• _The data_:
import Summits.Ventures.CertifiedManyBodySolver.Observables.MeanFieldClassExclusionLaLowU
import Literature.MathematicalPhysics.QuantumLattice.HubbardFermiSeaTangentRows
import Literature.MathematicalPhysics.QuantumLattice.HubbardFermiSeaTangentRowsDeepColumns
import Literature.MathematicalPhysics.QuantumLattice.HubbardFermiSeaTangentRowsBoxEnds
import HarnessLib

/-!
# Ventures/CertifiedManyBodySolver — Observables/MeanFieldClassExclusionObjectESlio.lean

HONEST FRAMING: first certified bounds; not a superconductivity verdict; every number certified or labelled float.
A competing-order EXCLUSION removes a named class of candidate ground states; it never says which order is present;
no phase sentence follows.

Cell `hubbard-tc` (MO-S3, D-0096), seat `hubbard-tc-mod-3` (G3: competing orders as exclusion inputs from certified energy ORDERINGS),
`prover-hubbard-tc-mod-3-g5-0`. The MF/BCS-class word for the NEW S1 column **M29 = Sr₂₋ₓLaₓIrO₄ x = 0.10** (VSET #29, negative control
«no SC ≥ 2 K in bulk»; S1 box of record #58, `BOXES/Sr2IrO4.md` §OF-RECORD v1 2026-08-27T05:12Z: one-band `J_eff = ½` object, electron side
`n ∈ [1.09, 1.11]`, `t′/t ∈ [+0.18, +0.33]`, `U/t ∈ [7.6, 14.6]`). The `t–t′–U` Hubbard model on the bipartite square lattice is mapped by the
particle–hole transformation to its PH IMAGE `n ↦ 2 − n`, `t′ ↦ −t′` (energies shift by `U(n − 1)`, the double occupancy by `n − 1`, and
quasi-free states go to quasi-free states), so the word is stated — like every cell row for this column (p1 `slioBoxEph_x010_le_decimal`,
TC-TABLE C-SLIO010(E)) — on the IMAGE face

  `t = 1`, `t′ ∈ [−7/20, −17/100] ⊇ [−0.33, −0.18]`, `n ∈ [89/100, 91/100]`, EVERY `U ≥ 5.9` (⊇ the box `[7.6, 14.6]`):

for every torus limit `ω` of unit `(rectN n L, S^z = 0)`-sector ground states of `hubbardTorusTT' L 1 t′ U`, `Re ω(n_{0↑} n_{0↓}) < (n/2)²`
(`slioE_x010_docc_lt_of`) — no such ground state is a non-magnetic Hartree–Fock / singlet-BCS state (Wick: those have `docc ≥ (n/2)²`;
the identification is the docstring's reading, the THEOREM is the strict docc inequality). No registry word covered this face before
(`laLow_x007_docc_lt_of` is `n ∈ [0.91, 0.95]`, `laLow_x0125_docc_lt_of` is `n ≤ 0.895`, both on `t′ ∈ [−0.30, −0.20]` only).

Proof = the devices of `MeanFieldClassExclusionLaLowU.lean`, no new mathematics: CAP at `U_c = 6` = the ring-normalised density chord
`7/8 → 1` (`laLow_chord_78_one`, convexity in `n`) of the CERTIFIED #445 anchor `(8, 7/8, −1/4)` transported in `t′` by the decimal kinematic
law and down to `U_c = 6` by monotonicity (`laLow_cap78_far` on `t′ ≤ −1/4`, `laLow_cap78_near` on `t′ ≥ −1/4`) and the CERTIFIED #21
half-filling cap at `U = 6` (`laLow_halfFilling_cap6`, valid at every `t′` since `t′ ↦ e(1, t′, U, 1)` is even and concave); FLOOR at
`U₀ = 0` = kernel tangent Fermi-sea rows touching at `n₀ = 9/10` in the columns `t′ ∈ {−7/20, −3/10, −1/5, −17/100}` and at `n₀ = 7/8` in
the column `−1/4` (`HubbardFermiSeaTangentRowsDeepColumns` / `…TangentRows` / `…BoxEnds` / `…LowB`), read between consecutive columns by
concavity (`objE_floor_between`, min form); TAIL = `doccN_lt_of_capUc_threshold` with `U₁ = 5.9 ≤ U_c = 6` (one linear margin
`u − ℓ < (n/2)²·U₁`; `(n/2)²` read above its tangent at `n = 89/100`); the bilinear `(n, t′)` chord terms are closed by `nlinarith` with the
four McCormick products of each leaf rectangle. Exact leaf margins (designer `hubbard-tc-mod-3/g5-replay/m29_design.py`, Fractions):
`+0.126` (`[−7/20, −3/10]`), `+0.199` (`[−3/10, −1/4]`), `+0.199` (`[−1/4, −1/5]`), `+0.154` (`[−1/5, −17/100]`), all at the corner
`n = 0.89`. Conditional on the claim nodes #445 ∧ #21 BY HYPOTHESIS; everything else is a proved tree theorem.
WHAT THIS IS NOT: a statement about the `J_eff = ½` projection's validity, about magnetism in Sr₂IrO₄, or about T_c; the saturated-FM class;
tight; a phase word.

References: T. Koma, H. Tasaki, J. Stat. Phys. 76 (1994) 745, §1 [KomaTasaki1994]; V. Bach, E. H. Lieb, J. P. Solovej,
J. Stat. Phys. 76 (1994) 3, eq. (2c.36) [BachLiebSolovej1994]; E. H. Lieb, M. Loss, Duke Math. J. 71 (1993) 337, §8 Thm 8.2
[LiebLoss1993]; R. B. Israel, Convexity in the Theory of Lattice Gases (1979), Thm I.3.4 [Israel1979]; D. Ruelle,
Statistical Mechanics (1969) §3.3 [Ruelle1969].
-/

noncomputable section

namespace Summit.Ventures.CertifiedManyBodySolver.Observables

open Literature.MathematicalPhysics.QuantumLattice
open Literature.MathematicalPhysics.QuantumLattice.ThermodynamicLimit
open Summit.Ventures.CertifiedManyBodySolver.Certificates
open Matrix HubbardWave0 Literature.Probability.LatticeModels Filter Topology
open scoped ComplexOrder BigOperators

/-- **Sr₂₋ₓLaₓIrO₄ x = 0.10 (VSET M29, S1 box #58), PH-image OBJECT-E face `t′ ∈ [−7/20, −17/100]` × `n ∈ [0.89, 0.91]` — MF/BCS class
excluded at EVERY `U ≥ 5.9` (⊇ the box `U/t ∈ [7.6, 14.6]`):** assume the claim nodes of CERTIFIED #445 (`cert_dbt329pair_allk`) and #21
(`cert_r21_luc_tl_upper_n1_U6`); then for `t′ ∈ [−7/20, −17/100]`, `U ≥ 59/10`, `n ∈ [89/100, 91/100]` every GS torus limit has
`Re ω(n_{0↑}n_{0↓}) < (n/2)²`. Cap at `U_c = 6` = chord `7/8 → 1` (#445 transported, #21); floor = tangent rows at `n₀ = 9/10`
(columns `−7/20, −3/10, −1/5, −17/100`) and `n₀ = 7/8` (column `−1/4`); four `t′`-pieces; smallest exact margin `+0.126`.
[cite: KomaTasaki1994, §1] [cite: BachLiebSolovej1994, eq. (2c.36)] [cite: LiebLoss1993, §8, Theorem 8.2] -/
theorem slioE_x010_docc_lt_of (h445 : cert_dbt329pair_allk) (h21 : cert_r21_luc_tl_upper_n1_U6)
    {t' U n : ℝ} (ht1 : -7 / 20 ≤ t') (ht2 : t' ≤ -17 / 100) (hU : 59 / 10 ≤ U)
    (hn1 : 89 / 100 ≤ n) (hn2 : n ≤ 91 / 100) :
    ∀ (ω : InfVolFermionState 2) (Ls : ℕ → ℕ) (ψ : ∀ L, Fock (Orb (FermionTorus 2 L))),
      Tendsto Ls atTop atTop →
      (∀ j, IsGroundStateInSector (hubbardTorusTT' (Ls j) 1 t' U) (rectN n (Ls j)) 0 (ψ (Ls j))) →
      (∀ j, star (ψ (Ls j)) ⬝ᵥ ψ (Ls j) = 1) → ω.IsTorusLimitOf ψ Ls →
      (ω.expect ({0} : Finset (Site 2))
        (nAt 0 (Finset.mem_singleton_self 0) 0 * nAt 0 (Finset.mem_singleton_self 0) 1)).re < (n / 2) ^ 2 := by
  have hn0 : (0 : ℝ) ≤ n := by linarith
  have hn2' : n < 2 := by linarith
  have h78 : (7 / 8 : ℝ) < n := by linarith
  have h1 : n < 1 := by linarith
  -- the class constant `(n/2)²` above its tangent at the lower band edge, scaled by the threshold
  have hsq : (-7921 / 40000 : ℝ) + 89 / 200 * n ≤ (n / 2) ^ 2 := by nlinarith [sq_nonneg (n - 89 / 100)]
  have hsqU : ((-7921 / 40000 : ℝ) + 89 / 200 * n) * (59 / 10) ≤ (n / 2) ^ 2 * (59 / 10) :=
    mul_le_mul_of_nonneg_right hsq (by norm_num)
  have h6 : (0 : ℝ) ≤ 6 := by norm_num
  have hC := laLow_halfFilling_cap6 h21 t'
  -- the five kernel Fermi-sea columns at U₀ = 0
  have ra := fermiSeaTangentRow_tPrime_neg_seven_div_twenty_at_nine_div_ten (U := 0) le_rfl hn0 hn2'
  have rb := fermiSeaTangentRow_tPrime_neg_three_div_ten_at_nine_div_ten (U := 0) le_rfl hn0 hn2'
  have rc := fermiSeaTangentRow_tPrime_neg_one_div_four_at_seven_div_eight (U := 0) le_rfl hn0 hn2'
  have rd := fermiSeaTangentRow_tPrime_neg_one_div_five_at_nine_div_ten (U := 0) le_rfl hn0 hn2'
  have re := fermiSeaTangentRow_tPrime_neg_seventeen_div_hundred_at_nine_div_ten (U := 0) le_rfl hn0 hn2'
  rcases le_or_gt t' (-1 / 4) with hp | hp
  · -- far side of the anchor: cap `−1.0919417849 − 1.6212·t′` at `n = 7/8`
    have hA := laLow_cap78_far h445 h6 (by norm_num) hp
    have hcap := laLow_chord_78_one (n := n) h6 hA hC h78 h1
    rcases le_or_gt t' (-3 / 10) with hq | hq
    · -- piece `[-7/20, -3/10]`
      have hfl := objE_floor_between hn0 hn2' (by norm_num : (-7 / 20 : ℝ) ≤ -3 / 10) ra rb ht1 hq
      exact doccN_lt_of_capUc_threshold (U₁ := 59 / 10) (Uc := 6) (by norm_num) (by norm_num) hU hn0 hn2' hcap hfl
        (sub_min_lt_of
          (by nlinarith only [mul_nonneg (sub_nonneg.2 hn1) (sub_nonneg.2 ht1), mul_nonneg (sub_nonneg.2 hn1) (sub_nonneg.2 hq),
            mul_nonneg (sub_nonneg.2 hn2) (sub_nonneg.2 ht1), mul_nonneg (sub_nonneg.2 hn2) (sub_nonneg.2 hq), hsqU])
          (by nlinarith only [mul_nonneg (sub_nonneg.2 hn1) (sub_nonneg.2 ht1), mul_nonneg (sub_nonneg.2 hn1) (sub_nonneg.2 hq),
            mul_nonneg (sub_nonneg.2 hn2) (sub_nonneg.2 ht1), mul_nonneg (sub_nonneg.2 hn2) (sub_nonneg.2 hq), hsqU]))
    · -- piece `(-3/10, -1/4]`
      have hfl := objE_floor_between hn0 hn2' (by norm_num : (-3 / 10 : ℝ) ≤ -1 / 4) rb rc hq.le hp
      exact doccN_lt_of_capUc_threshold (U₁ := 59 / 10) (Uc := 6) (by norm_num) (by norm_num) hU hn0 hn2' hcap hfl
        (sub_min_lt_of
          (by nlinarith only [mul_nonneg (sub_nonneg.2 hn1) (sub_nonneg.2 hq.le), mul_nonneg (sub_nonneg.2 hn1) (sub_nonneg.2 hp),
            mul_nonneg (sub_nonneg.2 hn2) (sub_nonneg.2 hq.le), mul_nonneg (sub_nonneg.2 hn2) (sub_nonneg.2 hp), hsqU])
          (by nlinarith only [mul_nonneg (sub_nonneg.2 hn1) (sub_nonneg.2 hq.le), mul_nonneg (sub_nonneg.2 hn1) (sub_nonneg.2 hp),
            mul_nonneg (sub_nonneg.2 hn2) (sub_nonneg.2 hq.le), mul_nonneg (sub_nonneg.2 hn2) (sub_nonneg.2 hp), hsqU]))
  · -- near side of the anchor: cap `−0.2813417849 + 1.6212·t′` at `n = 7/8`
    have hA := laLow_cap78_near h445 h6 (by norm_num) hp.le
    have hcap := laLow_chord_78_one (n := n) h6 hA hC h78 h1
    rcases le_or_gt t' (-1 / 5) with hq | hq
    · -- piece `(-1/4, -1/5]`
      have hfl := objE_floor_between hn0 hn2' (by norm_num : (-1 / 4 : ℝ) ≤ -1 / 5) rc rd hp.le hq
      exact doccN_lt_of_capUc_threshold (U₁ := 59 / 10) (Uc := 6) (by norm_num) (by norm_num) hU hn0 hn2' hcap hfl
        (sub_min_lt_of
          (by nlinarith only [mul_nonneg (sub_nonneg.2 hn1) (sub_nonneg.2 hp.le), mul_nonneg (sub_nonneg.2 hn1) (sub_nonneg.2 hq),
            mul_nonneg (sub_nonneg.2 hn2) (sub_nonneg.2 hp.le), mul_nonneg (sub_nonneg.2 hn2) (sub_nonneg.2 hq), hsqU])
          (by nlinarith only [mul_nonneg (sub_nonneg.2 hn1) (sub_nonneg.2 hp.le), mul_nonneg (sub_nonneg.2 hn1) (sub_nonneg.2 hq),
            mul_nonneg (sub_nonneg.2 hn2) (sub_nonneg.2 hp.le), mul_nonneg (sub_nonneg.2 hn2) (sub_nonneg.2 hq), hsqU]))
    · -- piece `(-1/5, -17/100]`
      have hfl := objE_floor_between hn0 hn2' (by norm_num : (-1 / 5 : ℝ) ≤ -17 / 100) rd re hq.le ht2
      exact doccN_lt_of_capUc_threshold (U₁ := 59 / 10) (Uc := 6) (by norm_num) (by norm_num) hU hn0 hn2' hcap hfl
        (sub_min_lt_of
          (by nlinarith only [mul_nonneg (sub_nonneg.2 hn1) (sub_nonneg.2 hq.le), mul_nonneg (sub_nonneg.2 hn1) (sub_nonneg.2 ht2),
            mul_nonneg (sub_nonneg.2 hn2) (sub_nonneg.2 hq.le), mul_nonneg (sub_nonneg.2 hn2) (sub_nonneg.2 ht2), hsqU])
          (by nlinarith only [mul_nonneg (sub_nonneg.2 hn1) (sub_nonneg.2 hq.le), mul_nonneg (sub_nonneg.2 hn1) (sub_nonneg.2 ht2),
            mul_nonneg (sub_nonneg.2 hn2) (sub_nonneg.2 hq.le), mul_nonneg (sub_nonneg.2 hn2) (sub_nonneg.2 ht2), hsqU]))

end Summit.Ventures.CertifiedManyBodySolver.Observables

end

* * *

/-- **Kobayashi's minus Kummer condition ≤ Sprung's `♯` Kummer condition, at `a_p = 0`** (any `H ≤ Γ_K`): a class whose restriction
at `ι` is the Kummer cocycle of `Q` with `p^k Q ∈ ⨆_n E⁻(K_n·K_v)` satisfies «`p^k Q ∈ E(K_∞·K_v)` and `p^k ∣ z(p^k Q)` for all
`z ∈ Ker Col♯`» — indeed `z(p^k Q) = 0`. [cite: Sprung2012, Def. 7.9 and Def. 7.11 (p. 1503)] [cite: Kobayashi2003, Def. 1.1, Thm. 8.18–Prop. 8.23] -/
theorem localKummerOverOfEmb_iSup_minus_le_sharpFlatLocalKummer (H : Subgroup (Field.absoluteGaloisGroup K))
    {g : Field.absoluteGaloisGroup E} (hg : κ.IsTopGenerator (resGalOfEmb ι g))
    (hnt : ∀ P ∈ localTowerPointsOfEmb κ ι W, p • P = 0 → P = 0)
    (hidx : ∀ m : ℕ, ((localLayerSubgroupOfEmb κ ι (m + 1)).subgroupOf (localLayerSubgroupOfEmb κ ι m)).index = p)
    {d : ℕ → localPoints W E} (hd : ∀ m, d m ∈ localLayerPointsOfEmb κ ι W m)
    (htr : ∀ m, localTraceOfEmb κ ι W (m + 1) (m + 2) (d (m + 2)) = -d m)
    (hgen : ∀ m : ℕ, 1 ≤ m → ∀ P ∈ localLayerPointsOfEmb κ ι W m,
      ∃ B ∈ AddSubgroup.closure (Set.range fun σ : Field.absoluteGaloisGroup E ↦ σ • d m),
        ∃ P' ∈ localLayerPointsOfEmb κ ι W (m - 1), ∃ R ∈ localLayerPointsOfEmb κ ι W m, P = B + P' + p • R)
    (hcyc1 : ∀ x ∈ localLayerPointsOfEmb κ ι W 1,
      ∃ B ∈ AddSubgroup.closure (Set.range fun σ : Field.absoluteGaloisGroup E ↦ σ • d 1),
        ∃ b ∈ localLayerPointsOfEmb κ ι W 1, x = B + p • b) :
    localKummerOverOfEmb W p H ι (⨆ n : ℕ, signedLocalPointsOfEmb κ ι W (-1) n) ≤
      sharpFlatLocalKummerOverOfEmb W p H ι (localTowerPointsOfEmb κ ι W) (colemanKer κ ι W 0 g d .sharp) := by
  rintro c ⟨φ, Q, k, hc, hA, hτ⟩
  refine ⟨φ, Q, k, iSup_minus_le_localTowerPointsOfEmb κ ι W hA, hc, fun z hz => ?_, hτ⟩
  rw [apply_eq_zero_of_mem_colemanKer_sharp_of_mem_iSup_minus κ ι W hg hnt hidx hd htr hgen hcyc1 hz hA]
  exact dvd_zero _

• _Aim of the task_:
Taking the listing above as the source, transcribe only the lines starting at the line with "theorem slioE_x010_docc_lt_of (h445" and going through the line with "Finset (Site 2))", unaltered and with both ends included.

• _Written reply_:
theorem slioE_x010_docc_lt_of (h445 : cert_dbt329pair_allk) (h21 : cert_r21_luc_tl_upper_n1_U6)
    {t' U n : ℝ} (ht1 : -7 / 20 ≤ t') (ht2 : t' ≤ -17 / 100) (hU : 59 / 10 ≤ U)
    (hn1 : 89 / 100 ≤ n) (hn2 : n ≤ 91 / 100) :
    ∀ (ω : InfVolFermionState 2) (Ls : ℕ → ℕ) (ψ : ∀ L, Fock (Orb (FermionTorus 2 L))),
      Tendsto Ls atTop atTop →
      (∀ j, IsGroundStateInSector (hubbardTorusTT' (Ls j) 1 t' U) (rectN n (Ls j)) 0 (ψ (Ls j))) →
      (∀ j, star (ψ (Ls j)) ⬝ᵥ ψ (Ls j) = 1) → ω.IsTorusLimitOf ψ Ls →
      (ω.expect ({0} : Finset (Site 2))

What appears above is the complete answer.